5        Lowell argues that the circuit court misused its discretion because it confirmed the sale for less than the value of the property.  This argument is premised on Lowell’s claim that the properties should have been sold individually or as timeshares rather than as a unit of developed or to-be-developed condominiums.  The judgment of foreclosure controlled the manner in which the property was sold. 

6        Lowell next argues that its president’s affidavit highlighted a flaw in Security’s appraisal:  the appraiser compared property that would accommodate a large duplex with single-family lots, thereby reducing the value of the foreclosed property by $2.45 million.  Lowell also contends that the appraiser failed to account for the fact that owners of the property at issue (originally destined to be timeshares) would have access to the development’s amenities (clubhouse and swimming pool) that are not available to other property owners in the development.  Considering these two errors, Lowell opined that the property had a value of $15,843,500, not $7,737,500 per Security’s appraisal and successful bid.  The higher value would have permitted Lowell to be paid from the sale proceeds after satisfaction of Security’s claim.

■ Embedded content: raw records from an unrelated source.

import Mathlib

/-!
# HodgeLocusWeberGenusObstruction — a local obstruction at a ramified prime (hodge-locus census cell, ENGINE A g52)

certified instances and evidence bearing on the general Hodge conjecture; no claim.

Context (cell item G52-A-GCD; nothing here is a statement about any preprint).  In the cell's
transcription of a class-invariant resultant formula (ENGINE A g50/g51, items YZT/YZG), a term
indexed by `n` at a prime `ℓ` dividing both the fundamental discriminant `D₀ < 0` and the
conductor product `t` carries a factor "number of representations of `x = (m - n)/B²` by the
classes of ONE genus of discriminant `D₀`", the genus being selected by a local condition at `ℓ`
that involves an auxiliary integer `κ` with Legendre symbol `(κ/ℓ) = -1`, where `m = |D₀| t`
(so `ℓ² ∣ m`).  This file proves, in general and with no definitions, the two elementary facts
behind the cell's structural note DERIVATION-GCD-A.md:

* `legendreSym_of_repr_val_one` (Lemma 1): if an integral binary quadratic form `(a, b, c)` with
  `b² - 4ac = ℓ D'`, `ℓ ∤ a` (ℓ an odd prime) represents `ℓ N'` with `ℓ ∤ N'`, then
  `(N'/ℓ) = (a/ℓ)·(-D'/ℓ)`.  (Proof: `4a·ℓN' = z² - ℓD'y²` with `z = 2ax + by`, so `ℓ ∣ z`,
  `4aN' ≡ -D'y² (mod ℓ)` and `ℓ ∤ y`.)
* `not_repr_of_genus_condition` (Lemma 2, the obstruction): with `ℓ² ∣ m`, `ℓ ∤ n'`, `ℓ ∤ B`,
  `(κ/ℓ) = -1` and the genus equation `(a/ℓ)(-D'/ℓ) = (-κ n'/ℓ)`, NO integers `x, y` satisfy
  `B²·(a x² + b x y + c y²) = m - ℓ n'`.

Consequence recorded in the cell (not formalised here, it concerns the cell's own bookkeeping):
every such term vanishes identically, so two transcriptions of the display that differ only in a
divisor `ℓ` versus `ℓ²` on these terms define the same function — the difference is not testable
by data.  Elementary number theory; our lemma, hence placed under `Summits/`, not `Literature/`.
-/

namespace HodgeLocusWeberGenusObstruction

/-- Legendre symbols of integers congruent modulo `ℓ` agree. -/
theorem legendreSym_congr {ℓ : ℕ} [Fact ℓ.Prime] {u v : ℤ} (h : (ℓ : ℤ) ∣ u - v) :
    legendreSym ℓ u = legendreSym ℓ v := by
  rw [legendreSym.mod ℓ u, legendreSym.mod ℓ v]
  have : v ≡ u [ZMOD (ℓ : ℤ)] := Int.modEq_iff_dvd.mpr h
  rw [this.symm.eq]

/-- For an odd prime `ℓ`, `4` is a non-zero square modulo `ℓ`, so its Legendre symbol is `1`. -/
theorem legendreSym_four {ℓ : ℕ} [Fact ℓ.Prime] (hℓ : ℓ ≠ 2) : legendreSym ℓ 4 = 1 := by
  have h2 : ((2 : ℤ) : ZMod ℓ) ≠ 0 := by
    intro h
    have hdvd : (ℓ : ℤ) ∣ 2 := (ZMod.intCast_zmod_eq_zero_iff_dvd 2 ℓ).mp h
    have hle : (ℓ : ℤ) ≤ 2 := Int.le_of_dvd (by norm_num) hdvd
    have hge : 2 ≤ ℓ := (Fact.out : ℓ.Prime).two_le
    omega
  have : (4 : ℤ) = 2 ^ 2 := by norm_num
  rw [this, legendreSym.sq_one' ℓ h2]

/-- An odd prime does not divide `4`. -/
theorem not_dvd_four {ℓ : ℕ} [Fact ℓ.Prime] (hℓ : ℓ ≠ 2) : ¬ (ℓ : ℤ) ∣ 4 := by
  intro h
  have h' : (ℓ : ℤ) ∣ 2 ^ 2 := by norm_num; exact h
  have hp : Prime (ℓ : ℤ) := Nat.prime_iff_prime_int.mp (Fact.out : ℓ.Prime)
  have h2 : (ℓ : ℤ) ∣ 2 := hp.dvd_of_dvd_pow h'
  have hle : (ℓ : ℤ) ≤ 2 := Int.le_of_dvd (by norm_num) h2
  have hge : 2 ≤ ℓ := (Fact.out : ℓ.Prime).two_le
  omega

/-- **Lemma 1** (valuation-one values of a form whose discriminant is exactly divisible by `ℓ`).
Let `ℓ` be an odd prime and `(a, b, c)` an integral binary quadratic form with
`b² - 4ac = ℓ·D'` and `ℓ ∤ a`.  If the form represents `ℓ·N'` with `ℓ ∤ N'`, then
`(N'/ℓ) = (a/ℓ)·(-D'/ℓ)`.  (The setting of the cell has `ℓ ∤ D'`; the hypothesis is not needed:
if `ℓ ∣ D'` the other hypotheses are contradictory and both sides vanish formally.) -/
theorem legendreSym_of_repr_val_one {ℓ : ℕ} [Fact ℓ.Prime] (hℓ : ℓ ≠ 2)
    {a b c D' x y N' : ℤ}
    (hD : b ^ 2 - 4 * a * c = ℓ * D') (ha : ¬ (ℓ : ℤ) ∣ a)
    (hQ : a * x ^ 2 + b * x * y + c * y ^ 2 = ℓ * N') (hN' : ¬ (ℓ : ℤ) ∣ N') :
    legendreSym ℓ N' = legendreSym ℓ a * legendreSym ℓ (-D') := by
  have hp : Prime (ℓ : ℤ) := Nat.prime_iff_prime_int.mp (Fact.out : ℓ.Prime)
  have hℓ0 : (ℓ : ℤ) ≠ 0 := hp.ne_zero
  -- the completed square
  have hz : (2 * a * x + b * y) ^ 2 = ℓ * (4 * a * N' + D' * y ^ 2) := by
    linear_combination (4 * a) * hQ + y ^ 2 * hD
  -- ℓ divides z
  have hℓz : (ℓ : ℤ) ∣ 2 * a * x + b * y := by
    apply hp.dvd_of_dvd_pow (n := 2)
    exact ⟨_, hz⟩
  obtain ⟨z', hz'⟩ := hℓz
  -- divide the completed square by ℓ
  have hz2 : (ℓ : ℤ) * z' ^ 2 = 4 * a * N' + D' * y ^ 2 := by
    apply mul_left_cancel₀ hℓ0
    have : (ℓ : ℤ) * ((ℓ : ℤ) * z' ^ 2) = ((ℓ : ℤ) * z') ^ 2 := by ring
    rw [this, ← hz', hz]
  -- the congruence 4 a N' ≡ -D' y² (mod ℓ)
  have hcong : (ℓ : ℤ) ∣ 4 * a * N' - (-D' * y ^ 2) := ⟨z' ^ 2, by linear_combination (-1 : ℤ) * hz2⟩
  -- ℓ ∤ y
  have hy : ¬ (ℓ : ℤ) ∣ y := by
    intro hyd
    have h1 : (ℓ : ℤ) ∣ 4 * a * N' := by
      have : 4 * a * N' = ℓ * z' ^ 2 - D' * y ^ 2 := by linear_combination (-1 : ℤ) * hz2
      rw [this]
      exact dvd_sub (dvd_mul_right _ _) (Dvd.dvd.mul_left (dvd_pow hyd two_ne_zero) _)
    rcases hp.dvd_or_dvd h1 with h4a | hN
    · rcases hp.dvd_or_dvd h4a with h4 | ha'
      · exact not_dvd_four hℓ h4
      · exact ha ha'
    · exact hN' hN
  -- pass to Legendre symbols
  have hsym := legendreSym_congr hcong
  rw [legendreSym.mul, legendreSym.mul, legendreSym_four hℓ, one_mul, legendreSym.mul] at hsym
  have hy0 : ((y : ℤ) : ZMod ℓ) ≠ 0 := fun h => hy ((ZMod.intCast_zmod_eq_zero_iff_dvd y ℓ).mp h)
  have ha0 : ((a : ℤ) : ZMod ℓ) ≠ 0 := fun h => ha ((ZMod.intCast_zmod_eq_zero_iff_dvd a ℓ).mp h)
  rw [legendreSym.sq_one' ℓ hy0, mul_one] at hsym
  -- hsym : legendreSym ℓ a * legendreSym ℓ N' = legendreSym ℓ (-D')
  have hsq : legendreSym ℓ a ^ 2 = 1 := legendreSym.sq_one ℓ ha0
  linear_combination (legendreSym ℓ a) * hsym + (-(legendreSym ℓ N')) * hsq

/-- Lemma 1 in the symmetric normalisation `ℓ ∤ c` (swap the roles of `x` and `y`).  Every
primitive form with `ℓ ∣ b² - 4ac` has `ℓ ∤ a` or `ℓ ∤ c`, so the two versions cover all
primitive forms. -/
theorem legendreSym_of_repr_val_one' {ℓ : ℕ} [Fact ℓ.Prime] (hℓ : ℓ ≠ 2)
    {a b c D' x y N' : ℤ}
    (hD : b ^ 2 - 4 * a * c = ℓ * D') (hc : ¬ (ℓ : ℤ) ∣ c)
    (hQ : a * x ^ 2 + b * x * y + c * y ^ 2 = ℓ * N') (hN' : ¬ (ℓ : ℤ) ∣ N') :
    legendreSym ℓ N' = legendreSym ℓ c * legendreSym ℓ (-D') := by
  have hD2 : b ^ 2 - 4 * c * a = ℓ * D' := by linear_combination hD
  have hQ2 : c * y ^ 2 + b * y * x + a * x ^ 2 = ℓ * N' := by linear_combination hQ
  exact legendreSym_of_repr_val_one hℓ hD2 hc hQ2 hN'

/-- If `ℓ ∣ c` (likewise if `ℓ ∣ a`) then `ℓ ∣ b² - 4ac` forces `ℓ ∣ b`; hence a form with `ℓ ∣ a`,
`ℓ ∣ c` and discriminant divisible by `ℓ` is divisible by `ℓ`, i.e. not primitive.  (So Lemma 1
or its primed version applies to every primitive form of such a discriminant.) -/
theorem dvd_b_of_dvd_c {ℓ : ℕ} [Fact ℓ.Prime] {a b c D' : ℤ}
    (hD : b ^ 2 - 4 * a * c = ℓ * D') (hc : (ℓ : ℤ) ∣ c) : (ℓ : ℤ) ∣ b := by
  have hp : Prime (ℓ : ℤ) := Nat.prime_iff_prime_int.mp (Fact.out : ℓ.Prime)
  apply hp.dvd_of_dvd_pow (n := 2)
  have : b ^ 2 = ℓ * D' + 4 * a * c := by linear_combination hD
  rw [this]
  obtain ⟨c', rfl⟩ := hc
  exact dvd_add (dvd_mul_right _ _) ⟨4 * a * c', by ring⟩

/-- **Lemma 2** (the obstruction).  Let `ℓ` be an odd prime, `(a, b, c)` an integral form with
`b² - 4ac = ℓ·D'`, `ℓ ∤ a`; let `ℓ² ∣ m`, `ℓ ∤ n'`, `ℓ ∤ B`, and let `κ` satisfy
`(κ/ℓ) = -1`.  If the form satisfies the genus equation `(a/ℓ)·(-D'/ℓ) = (-κ·n'/ℓ)` (the cell's
reading (iv′) at `ℓ` for the odd-valuation number `c = -κ·ℓ·n'`), then the form does NOT
represent any `X` with `B²·X = m - ℓ·n'`. -/
theorem not_repr_of_genus_condition {ℓ : ℕ} [Fact ℓ.Prime] (hℓ : ℓ ≠ 2)
    {a b c D' m n' B κ X x y : ℤ}
    (hD : b ^ 2 - 4 * a * c = ℓ * D') (ha : ¬ (ℓ : ℤ) ∣ a)
    (hm : (ℓ : ℤ) ^ 2 ∣ m) (hn' : ¬ (ℓ : ℤ) ∣ n') (hB : ¬ (ℓ : ℤ) ∣ B)
    (hκ : legendreSym ℓ κ = -1)
    (hgenus : legendreSym ℓ a * legendreSym ℓ (-D') = legendreSym ℓ (-κ * n'))
    (hX : B ^ 2 * X = m - ℓ * n')
    (hQ : a * x ^ 2 + b * x * y + c * y ^ 2 = X) : False := by
  have hp : Prime (ℓ : ℤ) := Nat.prime_iff_prime_int.mp (Fact.out : ℓ.Prime)
  have hℓ0 : (ℓ : ℤ) ≠ 0 := hp.ne_zero
  obtain ⟨m'', hm''⟩ := hm
  -- ℓ ∣ X
  have hℓX : (ℓ : ℤ) ∣ X := by
    have h1 : (ℓ : ℤ) ∣ B ^ 2 * X := ⟨ℓ * m'' - n', by rw [hX, hm'']; ring⟩
    rcases hp.dvd_or_dvd h1 with hB2 | hX'
    · exact absurd (hp.dvd_of_dvd_pow hB2) hB
    · exact hX'
  obtain ⟨X', hX'⟩ := hℓX
  -- B² X' = ℓ m'' - n'
  have hW : B ^ 2 * X' = ℓ * m'' - n' := by
    apply mul_left_cancel₀ hℓ0
    have : (ℓ : ℤ) * (B ^ 2 * X') = B ^ 2 * X := by rw [hX']; ring
    rw [this, hX, hm'']; ring
  -- ℓ ∤ X'
  have hX'n : ¬ (ℓ : ℤ) ∣ X' := by
    intro h
    apply hn'
    have : n' = ℓ * m'' - B ^ 2 * X' := by linear_combination hW
    rw [this]
    exact dvd_sub (dvd_mul_right _ _) (Dvd.dvd.mul_left h _)
  -- Lemma 1: (X'/ℓ) = (a/ℓ)(-D'/ℓ) = (-κ n'/ℓ) = -( -n'/ℓ)
  have hQ' : a * x ^ 2 + b * x * y + c * y ^ 2 = ℓ * X' := by rw [hQ, hX']
  have h1 : legendreSym ℓ X' = legendreSym ℓ a * legendreSym ℓ (-D') :=
    legendreSym_of_repr_val_one hℓ hD ha hQ' hX'n
  rw [hgenus, show (-κ * n' : ℤ) = κ * (-n') by ring, legendreSym.mul, hκ] at h1
  -- the congruence B² X' ≡ -n' (mod ℓ): (X'/ℓ) = (-n'/ℓ)
  have hcong : (ℓ : ℤ) ∣ B ^ 2 * X' - (-n') := ⟨m'', by linear_combination hW⟩
  have h2 := legendreSym_congr hcong
  have hB0 : ((B : ℤ) : ZMod ℓ) ≠ 0 := fun h => hB ((ZMod.intCast_zmod_eq_zero_iff_dvd B ℓ).mp h)
  rw [legendreSym.mul, legendreSym.sq_one' ℓ hB0, one_mul] at h2
  -- so (-n'/ℓ) = -(-n'/ℓ), i.e. (-n'/ℓ) = 0, i.e. ℓ ∣ n'
  have h3 : legendreSym ℓ (-n') = -1 * legendreSym ℓ (-n') := h2.symm.trans h1
  have h0 : legendreSym ℓ (-n') = 0 := by omega
  have : ((-n' : ℤ) : ZMod ℓ) = 0 := (legendreSym.eq_zero_iff ℓ (-n')).mp h0
  have : (ℓ : ℤ) ∣ -n' := (ZMod.intCast_zmod_eq_zero_iff_dvd (-n') ℓ).mp this
  exact hn' (dvd_neg.mp this)

/-- Lemma 2 as a non-representation statement. -/
theorem not_exists_repr_of_genus_condition {ℓ : ℕ} [Fact ℓ.Prime] (hℓ : ℓ ≠ 2)
    {a b c D' m n' B κ X : ℤ}
    (hD : b ^ 2 - 4 * a * c = ℓ * D') (ha : ¬ (ℓ : ℤ) ∣ a)
    (hm : (ℓ : ℤ) ^ 2 ∣ m) (hn' : ¬ (ℓ : ℤ) ∣ n') (hB : ¬ (ℓ : ℤ) ∣ B)
    (hκ : legendreSym ℓ κ = -1)
    (hgenus : legendreSym ℓ a * legendreSym ℓ (-D') = legendreSym ℓ (-κ * n'))
    (hX : B ^ 2 * X = m - ℓ * n') :
    ¬ ∃ x y : ℤ, a * x ^ 2 + b * x * y + c * y ^ 2 = X := by
  rintro ⟨x, y, hQ⟩
  exact not_repr_of_genus_condition hℓ hD ha hm hn' hB hκ hgenus hX hQ

end HodgeLocusWeberGenusObstruction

7        The circuit court found that Security’s appraisal was appropriate because it reflected an intention to develop the property as a planned condominium association on which additional structures could be built.  This approach was premised upon the judgment of foreclosure’s treatment of this property.

8        A foreclosure sale must be for fair value defined as “the price which a person willing and able to buy the property would reasonably pay for it, not for purposes of speculation, but for that use to which it has been or reasonably may be put.”  First Wis. Nat’l Bank of Oshkosh v. KSW Invs., Inc., 71 Wis. 2d 359, 368, 238 N.W.2d 123 (1976).  Here, the court did not find the sale price to be shockingly low or grossly inadequate, and the court considered the use to which the property may be put.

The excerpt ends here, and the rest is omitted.